Against the backdrop of a market that continued to slow down significantly, revenues at the storage media manufacturer Sonopress declined, as was expected. The Topac packaging printing company, which is part of the Sonopress Group, successfully entered the market for sustainable food packaging during the past financial year.
The group’s education businesses, which are pooled in the Bertelsmann Education Group, recorded significant growth in the 2019 financial year. Operating profit more than doubled. The division benefited from ongoing high demand for digital educational services in the areas of health, educational theory and technology.
Bertelsmann Education Group revenues increased by 29.4 percent to €333 million (previous year: €258 million). Organic and acquisition-related growth at the e-learning provider Relias, the expansion of the online business at Alliant International University and positive currency effects all contributed to this result. Operating EBITDA improved to €84 million (previous year: €37 million). The EBITDA margin was 25.2 percent (previous year: 14.5 percent).
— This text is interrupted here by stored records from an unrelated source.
/-! ## §2. The joint certificate, ζ30-cut -/

/-- **`abc_of_jointLicence_M_szpiroBad_zeta30`** — `ABC` from the single hypothesis `hNumJointZ30_M`: the Szpiro-bad joint binder's text with the ζ30 antecedent. Where the
two-layer sufficiency holds, `Cor22.cor312PerImageOf_of_le_degree_thirty`; elsewhere the binder; then the ζ joint certificate. Explicit 1; CONE 0 · READ 0 ·
PIN 0 · SIDE 0 · PROV 0 — the leanest Szpiro-bad certificate of this line so far. «`ABC` follows from this hypothesis as typed» — no side taken on [IUTchIII]
Cor. 3.12 or on (U)/(P); a cut discharges nothing; typed ≠ proved. [claim: Mochizuki2012, status: disputed]
[cite: Mochizuki2012, IUTchIV Thm. 1.10 Step (ii) p. 24, Step (viii) p. 30] -/
theorem abc_of_jointLicence_M_szpiroBad_zeta30
    (hNumJointZ30 : ∀ (P : NFPoint), P ∈ UP → ∀ (l : ℕ), l.Prime → 5 ≤ l →
      Cor22.AdmitsCore P → Cor22.CondP2 P l → Cor22.CondP5 P l → Cor22.CondP6 P l →
      (((l : ℝ) + 5) / 4 < (Cor22.dmod P : ℝ) ∨
        6 * l * (((l : ℝ) + 5) - 4 * Cor22.dmod P) / (((l : ℝ) + 4) * ((l : ℝ) - 3))
            * (P.logDiff + (1 - 1 / (l : ℝ)) * Cor22.logCondAvoid P {2, l})
          + 6 * l * ((l : ℝ) + 5) / (((l : ℝ) + 4) * ((l : ℝ) - 3)) * Real.log Real.pi < Cor22.logQAvoid P {2, l}) →
      -- ζ30-CUT (abc-iut-C-cert-1 gen 6): assumed ONLY where the two-layer (μ_l ⊆ K, μ_30 ⊆ F) ramification-sharpened per-image sufficiency
      -- `Cor22.cor312PerImageOf_of_le_degree_thirty` FAILS — on its complement `T.Cor312PerImageOf` is a theorem
      ¬ ((Cor22.dmod P : ℝ) ≤ ((l : ℝ) + 5) / 4 ∧
          (((l : ℝ) + 1) / 24 - 1 / (2 * l)) * Cor22.logQAvoid P {2, l} ≤
            (((l : ℝ) + 5) / 4 - Cor22.dmod P) * (P.logDiff + (1 - 1 / (l : ℝ)) * Cor22.logCondAvoid P {2, l}
                + max 0 (1 - (P.degree : ℝ) / ((l : ℝ) - 1)) * ((P.degree : ℝ)⁻¹ * Real.log l)
                + max 0 (1 - (P.degree : ℝ) / 2) * ((P.degree : ℝ)⁻¹ *
                    ∑ v ∈ placesOver P.F 3 \ Cor22.badPlacesAvoid P {2, l}, Real.log (Ideal.absNorm v.asIdeal : ℝ))
                + max 0 (1 - (P.degree : ℝ) / 4) * ((P.degree : ℝ)⁻¹ *
                    ∑ v ∈ placesOver P.F 5 \ Cor22.badPlacesAvoid P {2, l}, Real.log (Ideal.absNorm v.asIdeal : ℝ)))
              + ((l : ℝ) + 5) / 4 * Real.log Real.pi) →
      ∀ (T : Cor22.ThetaVolumeDatumAt P l), letI := T.instFieldF; letI := T.instNumberFieldF; letI := T.instAlgebraF; letI := T.instFieldK;
        letI := T.instNumberFieldK; letI := T.instAlgebraK; letI := T.instFieldFbar; letI := T.instAlgebraFbar;
        letI := T.instAlgebraKFbar; letI := T.instIsElliptic;
      ¬ (settingPrVolSharpM T.D (logvAnalyticVal_analyticLogvVal (K := T.K)) (tOfIdeleData T.D (ideleDataOf T.D T.isVolumeInputOf))
          (fun u x => tqM T.D (ratChar u) u (natCast_ratChar_mem u) (ideleDataOf T.D T.isVolumeInputOf) x)
          (M P l T) (archPk P l T) (archSub P l T) (Ψ P l T) (act P l T)
          (Mmod P l T) (region P l T) (n P l T) (lat P l T) (sig P l T) (split P l T) (qData P l T)
          (fun u x => tqM_ne_zero T.D (ratChar u) u (natCast_ratChar_mem u) (ideleDataOf T.D T.isVolumeInputOf) x)
          (GenuineM.finite_ratPlaces_under_S T.D).toFinset
          (fun u x hu => norm_tqM_eq_one_of_not_mem T.D (ratChar u) u (natCast_ratChar_mem u) (ideleDataOf T.D T.isVolumeInputOf) x
            fun hx => hu ((Set.Finite.mem_toFinset _).mpr ⟨x, hx⟩))).SlotLicence →
      (¬ (      Cor312Vol.PilotKummerCompatHull
        (LatticeSituation.ofShells (logShellsOfInitialDH T.D (analyticLogvVal T.K)) (M P l T) (archPk P l T) (archSub P l T)
          (summandPiecesPrM T.D (logvAnalyticVal_analyticLogvVal (K := T.K))).Adm
          (summandPiecesPrM T.D (logvAnalyticVal_analyticLogvVal (K := T.K))).logvol (Ψ P l T) (act P l T) (Mmod P l T)
          (region P l T) (frobAdm P l T) (frobLogvol P l T) (frobΨ P l T) (frobMmod P l T) (unitImage P l T) (ballImage P l T)
          (thetaDiv P l T))
        (settingPrVolSharpM T.D (logvAnalyticVal_analyticLogvVal (K := T.K)) (tOfIdeleData T.D (ideleDataOf T.D T.isVolumeInputOf))
          (fun u x => tqM T.D (ratChar u) u (natCast_ratChar_mem u) (ideleDataOf T.D T.isVolumeInputOf) x)
          (M P l T) (archPk P l T) (archSub P l T) (Ψ P l T) (act P l T)
          (Mmod P l T) (region P l T) (n P l T) (lat P l T) (sig P l T) (split P l T) (qData P l T)
          (fun u x => tqM_ne_zero T.D (ratChar u) u (natCast_ratChar_mem u) (ideleDataOf T.D T.isVolumeInputOf) x)
          (GenuineM.finite_ratPlaces_under_S T.D).toFinset
          (fun u x hu => norm_tqM_eq_one_of_not_mem T.D (ratChar u) u (natCast_ratChar_mem u) (ideleDataOf T.D T.isVolumeInputOf) x
            fun hx => hu ((Set.Finite.mem_toFinset _).mpr ⟨x, hx⟩))) 
        (fun _ => Cor312.Setting.qRegion
        (settingPrVolSharpM T.D (logvAnalyticVal_analyticLogvVal (K := T.K)) (tOfIdeleData T.D (ideleDataOf T.D T.isVolumeInputOf))
          (fun u x => tqM T.D (ratChar u) u (natCast_ratChar_mem u) (ideleDataOf T.D T.isVolumeInputOf) x)
          (M P l T) (archPk P l T) (archSub P l T) (Ψ P l T) (act P l T)
          (Mmod P l T) (region P l T) (n P l T) (lat P l T) (sig P l T) (split P l T) (qData P l T)
          (fun u x => tqM_ne_zero T.D (ratChar u) u (natCast_ratChar_mem u) (ideleDataOf T.D T.isVolumeInputOf) x)
          (GenuineM.finite_ratPlaces_under_S T.D).toFinset
          (fun u x hu => norm_tqM_eq_one_of_not_mem T.D (ratChar u) u (natCast_ratChar_mem u) (ideleDataOf T.D T.isVolumeInputOf) x
            fun hx => hu ((Set.Finite.mem_toFinset _).mpr ⟨x, hx⟩)))) (qK P l T)) ∨
        ¬ (∃ M : Finset ℕ,
        (∀ p : ℕ, p.Prime →
          (¬ ∀ V W : HeightOneSpectrum (𝓞 ↥(IntermediateField.adjoin ℚ ({Cor22.jInv P.x} : Set P.F))),
            V ∈ placesOver _ p → W ∈ placesOver _ p →
            (if ord _ V (Cor22.jMod P) < 0 ∧ ((2 : ℕ) : 𝓞 _) ∉ V.asIdeal ∧ ((l : ℕ) : 𝓞 _) ∉ V.asIdeal
              then ((-ord _ V (Cor22.jMod P) : ℤ) : ℝ) * logNorm _ V / (localDegree _ V : ℝ) else 0) =
            (if ord _ W (Cor22.jMod P) < 0 ∧ ((2 : ℕ) : 𝓞 _) ∉ W.asIdeal ∧ ((l : ℕ) : 𝓞 _) ∉ W.asIdeal
              then ((-ord _ W (Cor22.jMod P) : ℤ) : ℝ) * logNorm _ W / (localDegree _ W : ℝ) else 0)) → p ∈ M) ∧
        ((l : ℝ) + 1) / 24 *
            ∑ p ∈ M, ∑ V : placesOver ↥(IntermediateField.adjoin ℚ ({Cor22.jInv P.x} : Set P.F)) p,
              (if ord _ V.1 (Cor22.jMod P) < 0 ∧ ((2 : ℕ) : 𝓞 _) ∉ V.1.asIdeal ∧ ((l : ℕ) : 𝓞 _) ∉ V.1.asIdeal then
                weight _ V.1 * (((-ord _ V.1 (Cor22.jMod P) : ℤ) : ℝ) * logNorm _ V.1 / (localDegree _ V.1 : ℝ))
               else 0) ≤
          ((l : ℝ) + 1) / 4 * (4 * ((Cor22.dmod P : ℝ) - 1) / l * (P.logDiff + Cor22.logCondAvoid P {2, l})
            + 20 / 3 * Real.log (((2 ^ 12 * 3 ^ 3 * 5 * Cor22.dmod P : ℕ) : ℝ) * l)
              * max 0 (((Nat.primeCounting (2 ^ 12 * 3 ^ 3 * 5 * Cor22.dmod P * l) : ℝ)
                - (2 * (Cor22.dmod P : ℝ) * (P.logDiff + Cor22.logCondAvoid P {2, l}) + Real.log (2 * 3 * 5 * (l : ℝ)))
                  / Real.log 2))))) →
      T.Cor312PerImageOf)
    : _root_.ABC :=
  abc_of_jointLicence_M_szpiroBad_zeta M archPk archSub Ψ act Mmod region frobAdm frobLogvol frobΨ frobMmod unitImage ballImage
    thetaDiv n lat sig split qData qK
    (fun P hP l hl h5 hc h2 h5' h6 hbad hz T => by
      by_cases hz' : ((Cor22.dmod P : ℝ) ≤ ((l : ℝ) + 5) / 4 ∧
          (((l : ℝ) + 1) / 24 - 1 / (2 * l)) * Cor22.logQAvoid P {2, l} ≤
            (((l : ℝ) + 5) / 4 - Cor22.dmod P) * (P.logDiff + (1 - 1 / (l : ℝ)) * Cor22.logCondAvoid P {2, l}
                + max 0 (1 - (P.degree : ℝ) / ((l : ℝ) - 1)) * ((P.degree : ℝ)⁻¹ * Real.log l)
                + max 0 (1 - (P.degree : ℝ) / 2) * ((P.degree : ℝ)⁻¹ *
                    ∑ v ∈ placesOver P.F 3 \ Cor22.badPlacesAvoid P {2, l}, Real.log (Ideal.absNorm v.asIdeal : ℝ))
                + max 0 (1 - (P.degree : ℝ) / 4) * ((P.degree : ℝ)⁻¹ *
                    ∑ v ∈ placesOver P.F 5 \ Cor22.badPlacesAvoid P {2, l}, Real.log (Ideal.absNorm v.asIdeal : ℝ)))
              + ((l : ℝ) + 5) / 4 * Real.log Real.pi)
      · intro _ _
        exact Cor22.cor312PerImageOf_of_le_degree_thirty hP.1 hl (ThetaPartII.seven_le_of_condP6 hP hl h5 h6) hz'.1 hz'.2 T
      · exact hNumJointZ30 P hP l hl h5 hc h2 h5' h6 hbad hz' T)
/-- The `i`-th cofactor of the first column of `[w | A]` (it does not depend on `w`): the signed
minor of the `(k+1) × k` matrix of `A` with the row `i` deleted. [folklore] -/
def crossMinor (A : Fin k → 𝔼 (k + 1)) (i : Fin (k + 1)) : ℝ :=
  (-1) ^ (i : ℕ) * (Matrix.of fun (r : Fin k) (c : Fin k) => A c (i.succAbove r)).det

/-- **The generalized cross product** of `k` vectors of `ℝᵏ⁺¹`: the vector `crossVec A` with
`⟪crossVec A, w⟫ = det [w | A]` for all `w` (Spivak, *Calculus on Manifolds*, §4). [folklore] -/
def crossVec (A : Fin k → 𝔼 (k + 1)) : 𝔼 (k + 1) :=
  WithLp.toLp 2 fun i => crossMinor A i

/-- Coordinates of the cross product. [folklore] -/
@[simp] theorem crossVec_apply (A : Fin k → 𝔼 (k + 1)) (i : Fin (k + 1)) :
    crossVec A i = crossMinor A i := rfl

/-- Entries of `[w | A]`: first column. [folklore] -/
@[simp] theorem consCol_apply_zero (w : 𝔼 (k + 1)) (A : Fin k → 𝔼 (k + 1)) (i : Fin (k + 1)) :
    consCol w A i 0 = w i := rfl

/-- Entries of `[w | A]`: later columns. [folklore] -/
@[simp] theorem consCol_apply_succ (w : 𝔼 (k + 1)) (A : Fin k → 𝔼 (k + 1)) (i : Fin (k + 1))
    (j : Fin k) : consCol w A i j.succ = A j i := rfl
import Literature.MathematicalPhysics.QuantumFieldTheory.Balaban1983to89.B15AveragingHolomorphic
import Literature.MathematicalPhysics.QuantumFieldTheory.Balaban1983to89.B15Prop1AnalyticExtClause
import Literature.MathematicalPhysics.QuantumFieldTheory.Balaban1983to89.BlockAveragingSU2Complex
import Literature.Analysis.Matrix.DetExp

/-!
# `Balaban1983to89.B15SU2ChartHolomorphic` — [Balaban1989LargeFieldI] = «[IV]», Prop. 1 p. 194 (last clause «𝕍_k = V′_kV_k = exp iB′V_k … B′ ∈ 𝔤ᶜ»);
# [Balaban1989LargeFieldII] (1.19) p. 360 («V′ = exp ig_kB»); [Balaban1985Variational] p. 307, Prop. 9 (190) p. 309:
# THE `SU(2)` EXPONENTIAL CHART OF RECORD IS A MATRIX EXPONENTIAL OF A ℂ-LINEAR MAP — its complexification `z ↦ exp(Σ_a z_a E_a)` on `𝔤ᶜ = ℂ³` is ENTIRE,
# `SL₂(ℂ)`-valued, restricts to `↑(expPoint x)` on real `x`, and intertwines coordinatewise conjugation with the unitary real structure `θ(A) = (A⋆)⁻¹`

Honest framing: statement-level skeleton of published theorems with citation tags; proofs where landed; nothing here is a claim about the
Yang–Mills mass gap.  Cell `pub-ymgap`, HUMAN RULING D-0149 (width seats), seat `pub-ymgap-dag-n12-w1` (N12 = [B15]; U1a ∕ U1A-CENSUS glue (ε)); count-neutral;
N12 NOT discharged; finite 𝕋⁴ at fixed ε; nothing continuum ∕ OS ∕ mass-gap ∕ Clay.

WHY.  The N12∕s1 letters (J1) ∕ (J0ᵛ) ∕ (J0′) are posed on the COMPLEXIFIED chart parameters `(p, B′) ∈ (ℂ³)^{bonds} × (ℂ³)^{bonds}` (`B15Prop1AnalyticExtClause.cplxVec`)
of the configuration `expMul su2Chart B′ (ext (expMul su2Chart p V_k))`, `su2Chart.iexp = T4HaarSU2ExpChart.expPoint` (the unit quaternion `exp(ι x)` read in `SU(2)`,
`QuantumLattice.quatToSU2 ∘ exp ∘ imQuat`).  The implicit-function route to (J0′) (this seat: `ConstrainedCriticalFamily` over `ℂ`, `B15AveragingHolomorphic`) needs
the chart itself as a HOLOMORPHIC map of `z ∈ ℂ³`; the tree records «in matrix terms `expPoint x = exp(i x·σ⃗)`» only as an orientation remark (`T4HaarSU2ExpChart`).
THIS MODULE proves it: `quatMatrix` intertwines the exponentials (the tree's `T4QuatExpLog.quatMatrix_exp`, a continuous ring homomorphism commutes with
`NormedSpace.exp`), so `↑(expPoint x) = quatMatrix (exp (ι x)) = exp (quatMatrix (ι x))`, and `quatMatrix (ι x) = Σ_a x_a • E_a` with the three traceless skew-Hermitian matrices `E_a = quatMatrix(i), quatMatrix(j), quatMatrix(k)`;
hence the complexification `expPointC z := exp (Σ_a z_a • E_a)` is ENTIRE in `z` (a matrix exponential of a ℂ-linear map), has determinant `1` (`det exp = exp tr`,
the tree's `Literature.Analysis.Matrix.det_exp_eq_exp_trace`), and satisfies `(expPointC z)⋆⁻¹ = expPointC (z̄)` (`E_a⋆ = −E_a`) — coordinatewise conjugation on
`𝔤ᶜ = ℂ³` IS the unitary real structure `θ` of `B15AveragingHolomorphic` §5.

CONTENTS.  §1 `genE a` (the three
matrices, DEF), `quatMatrix_imQuat` (`= Σ x_a • E_a`), `genE_trace`, `star_genE`; ★ `expPointC` (DEF), ★★ `coe_expPoint_eq_expPointC` (restriction to real `x`),
★★ `differentiable_expPointC` (entire), ★ `det_expPointC` (`= 1`), ★★ `star_expPointC_inv` (`θ ∘ expPointC = expPointC ∘ conj`).  §2 bond fields: `expMulC` (DEF: `b ↦ expPointC (B b) · W b`,
the complexified `B16Sect1Backgrounds.expMul su2Chart`), ★ `expMulC_cplxVec_coeField` (`= ↑(expMul su2Chart B W)` on real data), ★ `differentiableAt_expMulC`, `det_expMulC`,
`expMulC_theta`.  §3 the pull-back `Q_k^{s*}` ([BalabanImbrieJaffe1985] (4.5.3); `qsstarGIter0`, generic over any type with a unit) IS its own complexification:
`coeField_qsstarG`, ★ `coeField_qsstarGIter0` (`↑(Q_k^{s*}V) = Q_k^{s*}(↑V)`), `differentiable_qsstarG`, ★ `differentiable_qsstarGIter0`, `qsstarG_map`, ★ `qsstarGIter0_map` (commutes with
any map fixing `1`, e.g. `θ` or entrywise conjugation), `star_inv_one_eq`.  §4 the holomorphic LOGARITHMIC chart: `trace_genE_mul_genE`, `decomp_genE` (Pauli decomposition of
`M₂(ℂ)`), ★ `logCoordC` (DEF: `(−½ tr(E_a log A))_a`), ★★ `logCoordC_expPointC` (left inverse near `0`), ★ `trace_mlog_eq_zero` (small `SL₂` matrices have
traceless logarithm — `det e^X = e^{tr X}`), ★★ `expPointC_logCoordC` (right inverse on small `SL₂` matrices), ★ `differentiableAt_logCoordC`, ★ `logCoordC_theta`
(`logCoordC ((A⋆)⁻¹) = conj ∘ logCoordC A`: in both charts `θ` is coordinatewise conjugation).  No estimate of print; no `instance`, no `sorry`.
-/

noncomputable section

namespace Literature.MathematicalPhysics.QuantumFieldTheory.Balaban1983to89.B15SU2ChartHolomorphic

open Literature.MathematicalPhysics.QuantumLattice (quatMatrix coe_quatToSU2_of_norm_eq_one)
open T4QuatExpLog (quatMatrix_exp)
open T4HaarSU2ExpChart (imQuat imQuat_apply expPoint norm_exp_imQuat)
open Literature.MathematicalPhysics.QuantumFieldTheory.Balaban1983to89.Node00 (coeField coeField_apply)
open NormedSpace (exp)
open scoped Matrix.Norms.L2Operator Quaternion


/-! ## §1  The generators `E_a`, the complexified chart `expPointC`, and its four properties -/

section Chart

/-- The three generators `E_a := quatMatrix` of the imaginary units `i, j, k` (`= quatMatrix (ι e_a)`): traceless, skew-Hermitian; `quatMatrix (ι x) = Σ_a x_a • E_a`.
[cite: Balaban1989LargeFieldII, (1.19) p.360 (bookkeeping)] -/
def genE (a : Fin 3) : Matrix (Fin 2) (Fin 2) ℂ := quatMatrix (imQuat (EuclideanSpace.single a (1 : ℝ)))

/-- `quatMatrix (ι x) = Σ_a x_a • E_a` for real `x ∈ ℝ³`. [cite: Balaban1989LargeFieldII, (1.19) p.360 (bookkeeping)] -/
theorem quatMatrix_imQuat (x : EuclideanSpace ℝ (Fin 3)) : quatMatrix (imQuat x) = ∑ a : Fin 3, ((x a : ℝ) : ℂ) • genE a := by
  ext i j
  fin_cases i <;> fin_cases j <;> apply Complex.ext <;>
    simp [quatMatrix, genE, imQuat_apply, Fin.sum_univ_three, Matrix.sum_apply]

/-- The generators are traceless. [cite: Balaban1989LargeFieldII, (1.19) p.360 (bookkeeping)] -/
theorem genE_trace (a : Fin 3) : (genE a).trace = 0 := by
  fin_cases a <;> apply Complex.ext <;> simp [genE, quatMatrix, imQuat_apply, Matrix.trace_fin_two]

/-- The generators are skew-Hermitian: `E_a⋆ = −E_a`. [cite: Balaban1989LargeFieldII, (1.19) p.360 (bookkeeping)] -/
theorem star_genE (a : Fin 3) : star (genE a) = -genE a := by
  fin_cases a <;>
  · ext i j
    fin_cases i <;> fin_cases j <;> apply Complex.ext <;> simp [genE, quatMatrix, imQuat_apply, Matrix.star_apply]

/-- ★ **THE COMPLEXIFIED `SU(2)` CHART** on `𝔤ᶜ = ℂ³`: `expPointC z = exp (Σ_a z_a • E_a)` (a matrix exponential of a ℂ-linear map). [cite: Balaban1989LargeFieldI, Prop. 1 p.194 («B′ ∈ 𝔤ᶜ»); Balaban1985Variational, p.307] -/
def expPointC (z : EuclideanSpace ℂ (Fin 3)) : Matrix (Fin 2) (Fin 2) ℂ := exp (∑ a : Fin 3, z a • genE a)

/-- ★★ **RESTRICTION TO REAL ARGUMENTS**: on real `x` (embedded coordinatewise, as `B15Prop1AnalyticExtClause.cplxVec` does bondwise) the complexified chart IS the matrix of the
chart of record `expPoint x = quatToSU2 (exp (ι x))`. [cite: Balaban1989LargeFieldI, Prop. 1 p.194; Balaban1989LargeFieldII, (1.19) p.360] -/
theorem coe_expPoint_eq_expPointC (x : EuclideanSpace ℝ (Fin 3)) :
    ((expPoint x : Matrix.specialUnitaryGroup (Fin 2) ℂ) : Matrix (Fin 2) (Fin 2) ℂ) = expPointC (WithLp.toLp 2 fun a => ((x a : ℝ) : ℂ)) := by
  rw [expPoint, coe_quatToSU2_of_norm_eq_one (norm_exp_imQuat x), quatMatrix_exp, quatMatrix_imQuat, expPointC]

/-- ★★ **THE COMPLEXIFIED CHART IS ENTIRE** (ℂ-differentiable everywhere on `ℂ³`). [cite: Balaban1985Variational, Prop. 9 (190) p.309; Balaban1989LargeFieldI, Prop. 1 p.194] -/
theorem differentiable_expPointC : Differentiable ℂ expPointC := by
  have hlin : Differentiable ℂ (fun z : EuclideanSpace ℂ (Fin 3) => ∑ a : Fin 3, z a • genE a) :=
    Differentiable.fun_sum fun a _ => ((EuclideanSpace.proj a : EuclideanSpace ℂ (Fin 3) →L[ℂ] ℂ).differentiable).smul_const _
  exact fun z => (NormedSpace.exp_analytic (𝕂 := ℂ) _).differentiableAt.comp z (hlin z)

/-- ★ **THE COMPLEXIFIED CHART IS `SL₂(ℂ)`-VALUED**: `det (expPointC z) = exp (tr Σ z_a E_a) = 1`. [cite: Balaban1985Variational, p.307 («Gᶜ-valued fields»)] -/
theorem det_expPointC (z : EuclideanSpace ℂ (Fin 3)) : (expPointC z).det = 1 := by
  rw [expPointC, Literature.Analysis.Matrix.det_exp_eq_exp_trace]
  have htr : (∑ a : Fin 3, z a • genE a).trace = 0 := by
    rw [Matrix.trace_sum]
    exact Finset.sum_eq_zero fun a _ => by rw [Matrix.trace_smul, genE_trace, smul_zero]
  rw [htr, NormedSpace.exp_zero]

/-- The complexified chart is invertible everywhere. [cite: Balaban1985Variational, p.307 (bookkeeping)] -/
theorem isUnit_det_expPointC (z : EuclideanSpace ℂ (Fin 3)) : IsUnit (expPointC z).det := by
  rw [det_expPointC]; exact isUnit_one

/-- ★★ **COORDINATEWISE CONJUGATION IS THE UNITARY REAL STRUCTURE THROUGH THE CHART**: `((expPointC z)⋆)⁻¹ = expPointC z̄` (`E_a⋆ = −E_a`, `(e^M)⋆ = e^{M⋆}`, `e^{−M} = (e^M)⁻¹`).
[cite: Balaban1985Variational, p.307, Prop. 9 (190) p.309] -/
theorem star_expPointC_inv (z : EuclideanSpace ℂ (Fin 3)) :
    (star (expPointC z))⁻¹ = expPointC (WithLp.toLp 2 fun a => starRingEnd ℂ (z a)) := by
  rw [expPointC, expPointC, NormedSpace.star_exp, ← Matrix.exp_neg]
  congr 1
  rw [star_sum, ← Finset.sum_neg_distrib]
  refine Finset.sum_congr rfl fun a _ => ?_
  rw [star_smul, star_genE, smul_neg, neg_neg]
  rfl

end Chart

/-! ## §2  Bond fields: the complexified `expMul su2Chart` -/

section Fields

open T4Continuum B16Sect1Backgrounds
open B15Prop1AnalyticExtClause (cplxVec)
open B15Prop1ChartSU2 (su2Chart)
open T4CubeChartGnomonic (SU2)

variable {P : Params} {k : ℕ}

/-- ★ **THE COMPLEXIFIED `expMul su2Chart`** on bond-matrix fields: `expMulC B W (b) = expPointC (B b) · W b`. [cite: Balaban1989LargeFieldI, Prop. 1 p.194 («𝕍_k = exp iB′V_k … B′ ∈ 𝔤ᶜ»)] -/
def expMulC (B : VecField P k (EuclideanSpace ℂ (Fin 3))) (W : PBond P k → Matrix (Fin 2) (Fin 2) ℂ) : PBond P k → Matrix (Fin 2) (Fin 2) ℂ :=
  fun b => expPointC (B b) * W b

/-- ★ **ON REAL DATA THE COMPLEXIFIED `expMul` IS THE MATRIX OF THE `expMul` OF RECORD**: `expMulC (cplxVec p) ↑V = ↑(expMul su2Chart p V)`. [cite: Balaban1989LargeFieldI, Prop. 1 p.194; Balaban1989LargeFieldII, (1.19) p.360] -/
theorem expMulC_cplxVec_coeField (p : VecField P k (EuclideanSpace ℝ (Fin 3))) (V : GaugeField P k SU2) :
    expMulC (cplxVec p) (coeField V) = coeField (expMul su2Chart p V) := by
  funext b
  show expPointC (cplxVec p b) * (V b : Matrix (Fin 2) (Fin 2) ℂ) = ((su2Chart.iexp (p b) * V b : SU2) : Matrix (Fin 2) (Fin 2) ℂ)
  rw [Submonoid.coe_mul]
  congr 1
  exact (coe_expPoint_eq_expPointC (p b)).symm

/-- ★ **THE COMPLEXIFIED `expMul` IS ℂ-DIFFERENTIABLE** jointly in the chart parameter and the field. [cite: Balaban1985Variational, Prop. 9 (190) p.309] -/
theorem differentiableAt_expMulC {X : Type*} [NormedAddCommGroup X] [NormedSpace ℂ X]
    {B : X → VecField P k (EuclideanSpace ℂ (Fin 3))} {W : X → PBond P k → Matrix (Fin 2) (Fin 2) ℂ} {x : X}
    (hB : DifferentiableAt ℂ B x) (hW : DifferentiableAt ℂ W x) :
    DifferentiableAt ℂ (fun y => expMulC (B y) (W y)) x := by
  refine differentiableAt_pi.2 fun b => ?_
  have hBb : DifferentiableAt ℂ (fun y => B y b) x := (differentiableAt_pi.1 hB) b
  have hWb : DifferentiableAt ℂ (fun y => W y b) x := (differentiableAt_pi.1 hW) b
  exact ((differentiable_expPointC _).comp x hBb).mul hWb

/-- The complexified `expMul` of an `SL₂`-valued field is `SL₂`-valued. [cite: Balaban1985Variational, p.307 (bookkeeping)] -/
theorem det_expMulC (B : VecField P k (EuclideanSpace ℂ (Fin 3))) (W : PBond P k → Matrix (Fin 2) (Fin 2) ℂ) (b : PBond P k) :
    (expMulC B W b).det = (W b).det := by
  show (expPointC (B b) * W b).det = (W b).det
  rw [Matrix.det_mul, det_expPointC, one_mul]

/-- ★ **`θ`-SYMMETRY OF THE COMPLEXIFIED `expMul`**: `θ (expMulC B W) = expMulC B̄ (θ W)` bondwise (`θ(A) = (A⋆)⁻¹`), for invertible `W`. [cite: Balaban1985Variational, p.307, Prop. 9 p.309] -/
theorem expMulC_theta (B : VecField P k (EuclideanSpace ℂ (Fin 3))) (W : PBond P k → Matrix (Fin 2) (Fin 2) ℂ) (b : PBond P k) :
    (star (expMulC B W b))⁻¹ = expMulC (fun b' => WithLp.toLp 2 fun a => starRingEnd ℂ (B b' a)) (fun b' => (star (W b'))⁻¹) b := by
  show (star (expPointC (B b) * W b))⁻¹ = expPointC (WithLp.toLp 2 fun a => starRingEnd ℂ (B b a)) * (star (W b))⁻¹
  rw [star_mul, Matrix.mul_inv_rev, star_expPointC_inv]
The e-learning provider Relias, which specializes in online continuing education and training for the healthcare sector, increased its customer base to around 11,200 institutions in 2019. During the course of the year, the healthcare division of the educational provider OnCourse Learning, acquired in 2018, was fully integrated into Relias. The OnCourse divisions for training in financial services and real estate were sold separately.
Alliant International University, specializing in psychology and education, continued to expand its online enrollments. Alliant also introduced a new Student Information System that allows students to plan and manage their academic careers entirely online.
The online learning platform Udacity, in which Bertelsmann holds a significant stake, further developed its range of courses in the technology vertical and introduced new Nanodegrees for data engineering, cloud computing and artificial intelligence. Udacity continued to expand its business with corporate customers.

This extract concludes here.